Descendiente de un funcionario del Estanco del Tabaco virreinal y de un prócer de la independencia local, Augusto B. Leguía nació en febrero de 1863 en el entonces Puerto Mayor de San José. Creció la otrora opulenta Lambayeque, cada vez más superada por el pujante crecimiento de Chiclayo. Su familia optó por enviar al joven a estudiar en Chile, y a su retorno, ante la guerra de 1879, con apenas 17 años, Leguía se enroló en la Reserva, combatiendo en la batalla de Miraflores en 1881. El valor desplegado por los defensores de la capital no pudo evitar la derrota y los chilenos ingresaron a Lima.
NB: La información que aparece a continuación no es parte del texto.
/-- **Record r0 row `296400do1`, `ht0` DISCHARGED**: the landed `PlusEtaR0KuriharaK.etaPair_r0_kurK_v296400do1_5` with its local binder
`ht0 : #W(ℚ_5)[5] = 1` supplied by `natCard_localPTorsion_eq_one_of_twist_of_supersingular` inside the
nodes; trust base now {`hKim`, `h300`, `hopt`, `hδ`}. For EVERY model `V` of `W^{(5)}`: (E⁺_η) at `5`,
(C1⁺_η) under the onto tower. CONDITIONAL; per-row instance; nothing booked; `BSD(W,5)` not claimed.
[cite: Kim2022StructureSelmer, Thm. 1.11 (PDF p. 8), Prop. 3.2 (PDF p. 15)] [cite: Kobayashi2003, §4 (p. 8)] -/
theorem etaPair_r0_kurK_v296400do1_5
    (hKim : Kim2026.thm111_etaEisensteinInclusion_of_kuriharaNumber_ne_zero)
    (h300 : cremona_abs_maninConstant_eq_one_of_level_le_300000)
    (W : WeierstrassCurve ℚ) (hW : W = ⟨0, -1, 0, -13954083, -20049074838⟩)
    (D : ModularParametrizationData W 296400)
    (hopt : ∀ z ∈ D.L.lattice, ∃ w ∈ periodLattice D.f, z = D.c * w)
    (hδ : ∃ ψ : (ℓ : ℕ) → (ZMod ℓ)ˣ →* Multiplicative (ZMod 5),
      (∀ ℓ ∈ (11 * 401 : ℕ).primeFactors, Function.Surjective (ψ ℓ)) ∧ kuriharaNumber D.f 5 (11 * 401) ψ ≠ 0)
    (V : WeierstrassCurve ℚ) [V.IsElliptic] [V.IsGloballyMinimal] [hp : Fact (5 : ℕ).Prime]
    (C : VariableChange ℚ) (hCV : C • W.quadraticTwist 5 = V) :
    QuadraticBranchPlusEtaLowerInclusionAt V 5 ∧
      ((∀ m : ℕ, V.HasSurjectiveModNGaloisRep (5 ^ m : ℕ)) → QuadraticBranchPlusEtaMainConjectureAt V 5) := by
  haveI : W.IsElliptic := hW ▸ PlusEtaR0Kurihara.isElliptic_v296400do1
  exact etaPair_of_localTorsion W C (by norm_num) hCV fun ht0 ↦
    PlusEtaR0KuriharaK.etaPair_r0_kurK_v296400do1_5 hKim h300 W hW D hopt ht0 hδ V C hCV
Terminada la pesadilla de la guerra, Leguía se consagró al trabajo, buscando lograr una mejor posición económica y social. Si bien medía algo más de metro y medio de estatura, tenía una personalidad atrayente, siendo descrito como “un dinamo empacado en una caja de reloj”. Como agente de seguros, Leguía fue labrándose un nombre ante los financistas internacionales. Con su matrimonio con doña Julia Swayne y Mariátegui, reforzó su ascenso social y entró de lleno a los negocios azucareros y algodoneros. Y a pesar de esta actividad incesante, encontraba tiempo para su legendaria afición por la hípica. De esta forma, para 1900, Augusto B. Leguía tenía una renta de más de doscientos mil soles anuales, monto que no ganaba ni el Presidente de la República ni el gerente del más importante banco de entonces.
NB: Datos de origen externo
/-
Origin: expansion seat `planner-pub-hodgecm-pv05-g7-0`, handover #4 2026-08-18T13:38:51Z (`HOME/pub-hodgecm-pv05-g7/lean/Pv05g7/FockOneParameter.lean`, md5 0383203f, 258 lines);
landed by the gen-8 packager in gate run 30 as `HodgeCM/PerL34/FockOneParameter.lean` (import ^import Pv05g7\.FockInfinitesimalAction[ \t]*$→import HodgeCM.PerL34.FockInfinitesimalAction ×1).
-/
/-
pub-hodgecm · DAG-NODE PROVER #05 gen 7 (unit pub-hodgecm-pv05-g7) · RUN 30 candidate #4.
Target tree path: `HodgeCM/PerL34/FockOneParameter.lean` (NEW, additive leaf; nothing imports it).
PACKAGER: rewrite `import Pv05g7.FockInfinitesimalAction` ↦ `import HodgeCM.PerL34.FockInfinitesimalAction` (ONE
`^import Pv05g7\.` rewrite); the Mathlib imports are prebuilt (`MatrixExponential`/`Exponential` already used by
`BallCRExp`).  Lands AFTER
#1 (`FockInfinitesimalAction`).  Asserts nothing: no `def … : Prop` hypothesis, no structure field posited, no
cited fact; every statement below is kernel-proved from Mathlib + the Fock lane.
-/
import Mathlib.Analysis.Normed.Algebra.MatrixExponential
import Mathlib.Analysis.SpecialFunctions.Exponential
import Mathlib.Analysis.Calculus.Deriv.Shift
import Summits.HodgeConjecture.HodgeCM.PerL34.FockInfinitesimalAction_2

/-!
# One-parameter unitary groups `e^{tX}` (`X ∈ 𝔲(σ)`) in the Fock representation, and `Ad`-equivariance of `dΓ`

[Fo89] = Folland, *Harmonic analysis in phase space* (1989), cited by page/line of the held text.

`FockInfinitesimalAction` (#1) computed `d/dt ν₀(γ t)(F e^{−(π/2)|z|²}) = (dΓ(X)F) e^{−(π/2)|z|²}` for ANY
entrywise-differentiable path `γ` in `U(σ)` through `1` with velocity `X`, but did not produce such a path for a
given `X`.  This file supplies the canonical ones and closes the loop:

1. (`§1`) the chain rule for linear substitutions, `∂_m (F ∘ B) = Σ_i B_{im} (∂_i F) ∘ B` (`pderiv_linSubst`), and
   the **`Ad`-equivariance of the generator**: `B X' = X B ⟹ (dΓ(X)F) ∘ B = dΓ(X')(F ∘ B)` (`linSubst_dGamma`);
   in the Fock space, **`ν₀(U) (dΓ(X)F) = dΓ(U X U⁻¹) (ν₀(U) F)`** on polynomial vectors
   (`fockRep_fockToL2_dGamma`) — the derived action is the differential of a representation;
2. (`§2`) for `Xᴴ = −X`: `e^{X} ∈ U(σ)` (`exp_mem_unitaryGroup`), the one-parameter subgroup
   `expUnitary X hX : ℝ → U(σ)`, `t ↦ e^{tX}` (`_zero`, `_add`), and its ENTRYWISE derivative
   `d/dt (e^{tX})_{jk} = (e^{tX} X)_{jk}` (`hasDerivAt_expUnitary_entry`; Mathlib's `hasDerivAt_exp_smul_const`
   under the `L^∞`-operator norm, made entrywise exactly as in `BallCRExp`);
3. (`§3`) **`d/dt ν₀(e^{tX})(F e^{−(π/2)|z|²}) = ν₀(e^{tX}) (dΓ(X)F) e^{−(π/2)|z|²} = (dΓ(X)(F ∘ e^{−tX})) e^{−(π/2)|z|²}`**
   at EVERY `t` (`hasDerivAt_fockRep_expUnitary`, `…'`; at `t = 0` the derivative is `dΓ(X)F`): on each polynomial
   vector the orbit `t ↦ ν₀(e^{tX})v` solves `u' = dΓ(X) u` — the differential equation of `e^{t dΓ(X)}` on the
   (invariant, finite-dimensional) `𝓟_k`'s [Fo89 Prop. 4.42, p0182 L31–37].

Honest label: polynomial core only; no Stone-generator / essential skew-adjointness statement on all of `𝓕`.
-/

noncomputable section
Hasta entonces, Leguía no se involucraba en política pero su amistad con el líder civilista Manuel Candamo cambiaría las cosas. Entre 1903 y 1907, bajo los gobiernos de Candamo y de José Pardo, Leguía fue un dinámico Ministro de Hacienda: incrementó los ingresos públicos, restauró el crédito externo del Perú, y con gran confianza en el potencial económico del Perú, defendió la necesidad de obras públicas, las que asustaron a la vieja guardia civilista; ello lo fue alejando del Partido Civil.
En 1908, Leguía fue electo Presidente de la República, desempeñando el cargo hasta 1912. Su gobierno fue sumamente agitado: amenazas de guerra en las fronteras, constantes problemas con Chile, montoneras en el interior, fuerte oposición parlamentaria. En 1913 fue desterrado. Desde su exilio, Leguía se dio cuenta de la urgente necesidad de modernizar al Perú. Al retornar en 1919, fue aclamado candidato presidencial y tras dar un golpe de estado, gobernó el Perú durante once años, entre 1919 y 1930, eliminando al civilismo de la escena política sin tocar su poder económico.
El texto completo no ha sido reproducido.